TOM: Gee, that's an unfortunate story, Suzanne. It kind of puts you between a rock and a car dealer.

RAY: It's not very nice of the Toyota dealer to shirk responsibility here and make up some story about a "quickie lube" fiasco. I mean, he could speculate that aliens in spaceships kidnapped your engine and drained the oil while you slept, but that doesn't make it likely, does it?

TOM: The problem for you is that it's going to be very difficult for anybody to prove what actually happened to your engine, and the dealer is taking advantage of that fact. But given that A) you've changed the oil every 5,000 miles, B) Toyota has had a publicized problem with oil gelling in this engine in recent years, and C) the dealer has presented no evidence of any other cause, I think Toyota should replace the engine for you.

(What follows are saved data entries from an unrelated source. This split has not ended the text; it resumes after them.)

import Literature.MathematicalPhysics.QuantumFieldTheory.Balaban1983to89.B9CoReadingCoordsHolderSAdm
import Literature.MathematicalPhysics.QuantumFieldTheory.Balaban1983to89.B9CoReadingCoordsInputS

/-!
# `Balaban1983to89.B9CoReadingCoordsHolderSAdmReadings` — THE SITE INPUT CO-READINGS (3.44)–(3.45) OF THE N06 CERTIFICATE AT THE BLOCK-CUT SITE PIN CARRIER `holderProbesSA`:
# the twin of n06-d's `B9CoReadingCoordsInputS` (routed through the site product rule), so that an edition re-pinning `h𝔭 : 𝔭 x = holderProbesSA …` keeps BOTH its site probe
# co-readings (`hH1` — prequel — and `hIR`) as one-line `have`s

T. Bałaban, *Propagators for lattice gauge theories in a background field*, Commun. Math. Phys. **99** (1985) 389–434
[`Balaban1985BackgroundPropagators`, "B9"]; [4] = T. Bałaban, *Propagators and renormalization transformations for lattice gauge theories. II*, Commun. Math.
Phys. **96** (1984) 223–250 [`Balaban1984PropagatorsII`].

statement-level skeleton of published theorems with citation tags; proofs where landed; nothing here is a claim about the Yang–Mills mass gap

THE PRINT.  (3.40) p. 397 («sup_{x,x′:|x−x′|≦1}»); (3.44)–(3.45) p. 398; [4] (2.67) p. 234.

WHY THIS FILE (seat `pub-ymgap-dag-n06-w6`, supplier offer to the pin owner dag-n06-d; sequel of `B9CoReadingCoordsHolderSAdm`).  The certificate of record (ed. 27 `…V6EPairNH`
l.265–267) instantiates two co-reading families at the site pin `𝔭`: `site_inputReadsFam_of_pins` (`hIR`) and `site_h1ReadsNbr_of_pins` (`hH1`, twin in the prequel); the input
co-reading reaches the probes only through `hqS_le_of_probes`, so its twin at the cut carrier is n06-d's proof with `hqS_le_of_probesSA`.
* ★★ `inputReadsFam_kernelFamilyS_coordsSA`, ★ `site_inputReadsFam_of_pinsSA`.

HONEST SCOPE.  Verbatim re-proof of a landed co-reading theorem at a sibling pin carrier; nothing of [B9] or [4] asserted; no edition written; COUNT-NEUTRAL; N06 NOT discharged; one
finite 𝕋^{d+1} programme at fixed ε — nothing continuum, nothing about the mass gap.  Cell `pub-ymgap` (HUMAN RULING D-0062), Track A node N06 [B9], seat `pub-ymgap-dag-n06-w6` (g0),
2026-08-28; a NEW file.
-/

noncomputable section

namespace Literature.MathematicalPhysics.QuantumFieldTheory.Balaban1983to89.B9CoReadingCoordsHolderSAdmReadings

open B6GlobalChartV1 (PV domT blkV1)
open B6Geom246MultiLevelTorus (geomT triangle_refl_nonneg_T)
open B6Ineq2142KLevelV1 (β lvl)
open B6KLevelCensusIndexV1 (KIdx kGeo)
open B6Prop22KLevelTorusCensus (KTIdx)
open B6Prop22KLevelTorusCensusEta (nKT nKT_pos hqTP hqTP_nonneg pair_le_hqTP geoTP)
open B9GeoNormsKLevelV1 (geo9K geo9K_supNorm_nonneg geo9K_cutH_nonneg geo9K_holder_nonneg)
open B9Thm34Ext (toB6)
open B11SectG (BlockNorm)
open B9CoRealizesRelAtLetters (RelB)
open B9RWSums343Holder (HolderProbes)
open B9RWSums344InputFam (InputReadsFam sliceProbe)
open B9RWSums346SecondDiff (familyOp)
open B9Ineq349SiteComposite (cdSL cdsSL etaS_pos)
open B9Thm39ReadingCoords (cR39 cR39_nonneg)
open B9CoReadingCoords (assembleK assembleK_smul evDiagK assembleK_evDiagK coordOpK coordOpK_apply coordOpK_comp assembleK_coordOpK coordOpK_evDiagK)
open B9CoReadingCoordsS (XSK evSK blkSK sIK sIK_faithful blkV1_site GcoS off_bound_evSK)
open B9CoReadingCoordsL2S (sIK_dist_le_one pairS3_eq)
open B9CoReadingCoordsHolder (PK blkPK probeK wnorm_le_of_coords)
open B9CoReadingCoordsHolderSAdm (wSA holderProbesSA hqS_le_of_probesSA)
open B9CoReadingCoordsInputS (bHS supS holS coordOpK_smul_family supS_evDiagK_le holS_evDiagK_le)
open Node00 (SiteY FBondY IBondY CfgY BallY liftY supBlkS' hqS etaS toKT kernelFamilyS SiteOpY SiteParY cdS cdsS iSup_ball_le)

variable {d ℓ : ℕ} {hd : 1 ≤ d + 1} {hL : Odd (ℓ + 1) ∧ 1 < ℓ + 1} {b₀ b₁ : ℝ}
variable {κ : Type} [Fintype κ] [DecidableEq κ]

section Input

variable {𝔸 : Type} [NormedRing 𝔸] [NormedAlgebra ℂ 𝔸] [CompleteSpace 𝔸] [FiniteDimensional ℝ 𝔸]
variable (i : KIdx d ℓ hd hL b₀ b₁) [Fintype (geo9K i).Site] [DecidableRel (RelB i)] (b : Module.Basis κ ℝ 𝔸)
variable (B : B9.Backgrounds) (cfg : B.Cfg → CfgY 𝔸 i) (O : SiteOpY 𝔸 i) (par : SiteParY 𝔸 i) (U₁ : B.Cfg)
variable {bI : FBondY i → IBondY i}

/-- ★★ **THE SITE INPUT CO-READINGS (3.44)∕(3.45) OF `kernelFamilyS` ON THE PAIR-FAMILY COORDINATE MODEL WITH THE INPUT NORM `bHS`, PROBES OF THE CUT SITE CARRIER** — n06-d's
`inputReadsFam_kernelFamilyS_coords` with `holderProbesSA` (fields `isLoc ∕ loc_le ∕ hs_nonneg ∕ cutH_nonneg ∕ obs4` probe-free and verbatim; `obs5` through `hqS_le_of_probesSA`).
[cite: Balaban1985BackgroundPropagators, (3.44)–(3.45) p.398 + (3.39)–(3.42) p.397; Balaban1984PropagatorsII, (2.67) p.234, (2.51)–(2.52) p.232] -/
theorem inputReadsFam_kernelFamilyS_coordsSA
    (hβI : ∀ (x : FBondY i) (c : IBondY i), blkV1 i.hN i.D x = β i.hN i.D i.hk c → β i.hN i.D i.hk (bI x) = blkV1 i.hN i.D x)
    (hβ1 : ∀ x : FBondY i, (geomT i.D).dist (β i.hN i.D i.hk (bI x)) (blkV1 i.hN i.D x) ≤ 1) {r : ℝ} (hr : 1 ≤ r) {R : ℝ} {H : Prop}
    {Dd Dds : Fin (d + 1) → ((XSK κ i → ℝ) →ₗ[ℝ] (XSK κ i → ℝ))}
    (hDd : Dd = fun μ => (etaS i)⁻¹ • coordOpK b (fun _ : Fin (d + 1) => (cdSL i (cfg U₁) μ).restrictScalars ℝ))
    (hDds : Dds = fun μ => (etaS i)⁻¹ • coordOpK b (fun _ : Fin (d + 1) => (cdsSL i (cfg U₁) μ).restrictScalars ℝ)) :
    InputReadsFam (R := R) (H := H) (kernelFamilyS i B cfg O par) U₁ (fun ε => bHS i (sIK i bI) ε) r (blkSK i (sIK i bI) ∘ Prod.fst)
      (blkPK (sIK i bI) ∘ Prod.fst) (fun β => sliceProbe ((holderProbesSA i b B cfg par bI).ΦX U₁ β)) (evSK i)
      (familyOp fun q : Fin (d + 1) × Fin (d + 1) => Dd q.1 ∘ₗ (GcoS i b B cfg O U₁ ∘ₗ Dds q.2)) := by
  subst hDd hDds
  set T : Fin (d + 1) → Fin (d + 1) → (SiteY i → 𝔸) →ₗ[ℝ] (SiteY i → 𝔸) :=
    fun μ ν => (cdSL i (cfg U₁) μ).restrictScalars ℝ ∘ₗ ((O (cfg U₁)).restrictScalars ℝ ∘ₗ (cdsSL i (cfg U₁) ν).restrictScalars ℝ) with hT
  have hmem : ∀ (μ ν : Fin (d + 1)) (F : XSK κ i → ℝ) (v : XSK κ i),
      (familyOp (fun q : Fin (d + 1) × Fin (d + 1) =>
        ((etaS i)⁻¹ • coordOpK b (fun _ : Fin (d + 1) => (cdSL i (cfg U₁) q.1).restrictScalars ℝ)) ∘ₗ (GcoS i b B cfg O U₁ ∘ₗ
          ((etaS i)⁻¹ • coordOpK b (fun _ : Fin (d + 1) => (cdsSL i (cfg U₁) q.2).restrictScalars ℝ)))) F) (v, (μ, ν)) =
        (cR39 b • coordOpK b (fun _ : Fin (d + 1) => T μ ν)) F v := by
    intro μ ν F v
    show (((etaS i)⁻¹ • coordOpK b (fun _ : Fin (d + 1) => (cdSL i (cfg U₁) μ).restrictScalars ℝ)) ∘ₗ (GcoS i b B cfg O U₁ ∘ₗ
      ((etaS i)⁻¹ • coordOpK b (fun _ : Fin (d + 1) => (cdsSL i (cfg U₁) ν).restrictScalars ℝ)))) F v = _
    rw [pairS3_eq]
  have hE' : ∀ E : BallY 𝔸, ‖(E : 𝔸)‖ ≤ 1 := fun E => mem_closedBall_zero_iff.1 E.2
  have hη : 0 < etaS i := etaS_pos i
  refine ⟨?_, ?_, ?_, ?_, ?_, ?_⟩
  · intro ε lam y' hs
    exact (off_bound_evSK (κ := κ) i (sIK_faithful i hβI)).1 lam y' hs
  · intro ε lam y' hs
    show supS i (sIK i bI) y' (evSK i lam) + holS i (sIK i bI) ε y' (evSK i lam) ≤ (geo9K i).holder ε lam + (geo9K i).supNorm lam
    cases lam with
    | inr J =>
        have h0 : evSK (κ := κ) i (Sum.inr J) = 0 := rfl
        have hl : supS i (sIK i bI) y' (evSK (κ := κ) i (Sum.inr J)) + holS i (sIK i bI) ε y' (evSK (κ := κ) i (Sum.inr J)) = 0 := by
          rw [h0]; exact (bHS (R := R) (H := H) i (sIK i bI) ε).loc_zero y'
        rw [hl]; exact add_nonneg (geo9K_holder_nonneg i ε _) (geo9K_supNorm_nonneg i _)
    | inl f =>
        rw [add_comm]
        exact add_le_add (holS_evDiagK_le i (sIK_faithful i hβI) ε y' f hs) (supS_evDiagK_le i y' f)
  · intro ε lam
    exact add_nonneg (geo9K_holder_nonneg i ε lam) (geo9K_supNorm_nonneg i lam)
  · intro β' ζ
    exact geo9K_cutH_nonneg i β' ζ
  · intro lam y c hc hw
    cases lam with
    | inr J => exact hc
    | inl f =>
        show (⨆ E : BallY 𝔸, ⨆ μ : Fin (d + 1),
            supBlkS' i (β i.hN i.D i.hk y) (fun ν => cdS i (cfg U₁) μ (O (cfg U₁) (cdsS i (cfg U₁) ν (liftY f (E : 𝔸)))))) ≤ c
        refine iSup_ball_le (fun E => Real.iSup_le (fun μ => ?_) hc) hc
        unfold supBlkS'
        refine Real.iSup_le (fun p => ?_) hc
        split_ifs with hp
        · have hnear : (geomT i.D).dist (β i.hN i.D i.hk (sIK i bI p.1)) (β i.hN i.D i.hk y) ≤ r := by
            have h1 := sIK_dist_le_one i hβ1 p.1
            rw [hp] at h1
            linarith
          have key := wnorm_le_of_coords b (T μ p.2) f p.1 zero_le_one hc (fun cc cc' => ?_) (hE' E)
          · rw [one_mul] at key
            exact key
          have h2 := hw ((p.1, μ, cc, cc'), (μ, p.2)) hnear
          have hev : evSK (κ := κ) i (Sum.inl f) = evDiagK f := rfl
          rw [hmem, hev] at h2
          simp only [LinearMap.smul_apply, Pi.smul_apply, coordOpK_evDiagK, smul_eq_mul] at h2
          rw [one_mul]; exact h2
        · exact hc
  · intro lam β' ζ y c hc hcut hP
    have h0 : 0 ≤ c * (geo9K i).cutH β' ζ := mul_nonneg hc (geo9K_cutH_nonneg i β' ζ)
    cases lam with
    | inr J => cases ζ with
      | inl zz => exact h0
      | inr zz => exact h0
    | inl f => cases ζ with
      | inr zz => exact h0
      | inl zz =>
          show (⨆ E : BallY 𝔸, ⨆ μ : Fin (d + 1), ⨆ ν : Fin (d + 1),
              hqS i (par (cfg U₁)) β' (fun w => ((zz w : ℝ) : ℂ) • cdS i (cfg U₁) μ (O (cfg U₁) (cdsS i (cfg U₁) ν (liftY f (E : 𝔸)))) w)) ≤
            c * (geoTP (toKT i)).cutH β' zz
          refine iSup_ball_le (fun E => Real.iSup_le (fun μ => Real.iSup_le (fun ν => ?_) h0) h0) h0
          have key := hqS_le_of_probesSA i b (sIK_dist_le_one i hβ1) hr (par (cfg U₁)) (fun _ : Fin (d + 1) => (etaS i)⁻¹ • T μ ν) f β' zz y hc hcut
            (fun p hp => by
              have h2 := hP (p, (μ, ν)) hp
              have hsl : (fun v => (familyOp (fun q : Fin (d + 1) × Fin (d + 1) =>
                  ((etaS i)⁻¹ • coordOpK b (fun _ : Fin (d + 1) => (cdSL i (cfg U₁) q.1).restrictScalars ℝ)) ∘ₗ (GcoS i b B cfg O U₁ ∘ₗ
                    ((etaS i)⁻¹ • coordOpK b (fun _ : Fin (d + 1) => (cdsSL i (cfg U₁) q.2).restrictScalars ℝ)))) (evSK i (Sum.inl f))) (v, (μ, ν))) =
                  ((etaS i * cR39 b) • coordOpK b (fun _ : Fin (d + 1) => (etaS i)⁻¹ • T μ ν)) (evDiagK f) := by
                funext v
                have hev : evSK (κ := κ) i (Sum.inl f) = evDiagK f := rfl
                rw [hmem, hev, coordOpK_smul_family, smul_smul, mul_right_comm, mul_inv_cancel₀ hη.ne', one_mul]
              rw [← hsl]
              exact h2) E μ
          have hfun : (fun w => ((zz w * etaS i : ℝ) : ℂ) • ((etaS i)⁻¹ • T μ ν) (liftY f (E : 𝔸)) w) =
              fun w => ((zz w : ℝ) : ℂ) • cdS i (cfg U₁) μ (O (cfg U₁) (cdsS i (cfg U₁) ν (liftY f (E : 𝔸)))) w := by
            funext w
            rw [LinearMap.smul_apply, Pi.smul_apply, ← Complex.coe_smul, smul_smul, Complex.ofReal_mul, mul_assoc, ← Complex.ofReal_mul,
              mul_inv_cancel₀ hη.ne', Complex.ofReal_one, mul_one]
            rfl
          rw [hfun] at key
          exact key

/-- ★ **THE SITE INPUT CO-READINGS AT THE CUT CARRIER UNDER THE PINS, RADIUS 2** (`𝔭 = holderProbesSA …`, `bH = bHS … (sIK bI)`, `blk = blkSK (sIK bI)`, `Gp = GcoS …`, `Dd ∕ Dds` pinned) — the twin
of n06-d's `site_inputReadsFam_of_pins` (ed. 27's `hIR`, row 18). [cite: Balaban1985BackgroundPropagators, (3.44)–(3.45) p.398; Balaban1984PropagatorsII, (2.67) p.234] -/
theorem site_inputReadsFam_of_pinsSA
    (hβI : ∀ (x : FBondY i) (c : IBondY i), blkV1 i.hN i.D x = β i.hN i.D i.hk c → β i.hN i.D i.hk (bI x) = blkV1 i.hN i.D x)
    (hβ1 : ∀ x : FBondY i, (geomT i.D).dist (β i.hN i.D i.hk (bI x)) (blkV1 i.hN i.D x) ≤ 1) {R : ℝ} {H : Prop}
    {𝔭 : HolderProbes (geo9K i) B (XSK κ i) (XSK κ i) (PK (SiteY i) (Fin (d + 1)) κ) (PK (SiteY i) (Fin (d + 1)) κ)}
    {bH : ℝ → BlockNorm (toB6 (geo9K i) R H) (XSK κ i → ℝ)} {blk : XSK κ i → IBondY i} {G : (XSK κ i → ℝ) →ₗ[ℝ] (XSK κ i → ℝ)}
    {Dd Dds : Fin (d + 1) → ((XSK κ i → ℝ) →ₗ[ℝ] (XSK κ i → ℝ))}
    (h𝔭 : 𝔭 = holderProbesSA i b B cfg par bI) (hbH : bH = fun ε => bHS i (sIK i bI) ε) (hblk : blk = blkSK i (sIK i bI)) (hG : G = GcoS i b B cfg O U₁)
    (hDd : Dd = fun μ => (etaS i)⁻¹ • coordOpK b (fun _ : Fin (d + 1) => (cdSL i (cfg U₁) μ).restrictScalars ℝ))
    (hDds : Dds = fun μ => (etaS i)⁻¹ • coordOpK b (fun _ : Fin (d + 1) => (cdsSL i (cfg U₁) μ).restrictScalars ℝ)) :
    InputReadsFam (R := R) (H := H) (kernelFamilyS i B cfg O par) U₁ bH 2 (blk ∘ Prod.fst) (𝔭.blkPX ∘ Prod.fst) (fun β => sliceProbe (𝔭.ΦX U₁ β)) (evSK i)
      (familyOp fun q : Fin (d + 1) × Fin (d + 1) => Dd q.1 ∘ₗ (G ∘ₗ Dds q.2)) := by
  subst h𝔭 hbH hblk hG
  exact inputReadsFam_kernelFamilyS_coordsSA i b B cfg O par U₁ hβI hβ1 (by norm_num) hDd hDds

end Input

end Literature.MathematicalPhysics.QuantumFieldTheory.Balaban1983to89.B9CoReadingCoordsHolderSAdmReadings

end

RAY: But taking the dealer to court is going to take a lot of time and money. So here's what I'd do: I'd start by asking to speak to the Toyota zone representative. Tell him this is your third Toyota. Tell him you keep buying Toyotas because they're so reliable. Tell him you've taken good care of it and have done all of the required oil changes. And tell him that, despite all that, your engine is chopped liver after only 57,000 miles.

TOM: If I were Toyota, I would cover your engine under warranty, with the following justifications: A) This shouldn't happen to a Toyota with 57,000 miles, B) the "quick-oil-change guy must have covered it up" sounds like a stretch, and C) doing so would only reinforce your lifelong loyalty to Toyota. And maybe that of your friends and entire extended family.

RAY: However ... the zone rep might tell you to go jump in a lake. And in all honesty, unless you're willing to have the engine examined by an independent mechanic, who would then testify to evidence of oil gelling, and then go to court, there's not really anything you can do.

TOM: So in that case, I'd take the dealer's offer. An LE V-6 is worth about $7,000 in a dealer trade. And maybe he'll be willing to sell you a used Camry instead of a brand-new one. That would be less of a financial hit.

RAY: It's an unfortunate situation, Suzanne. I wish we had better news for you. But maybe Toyota will do the right thing. Good luck.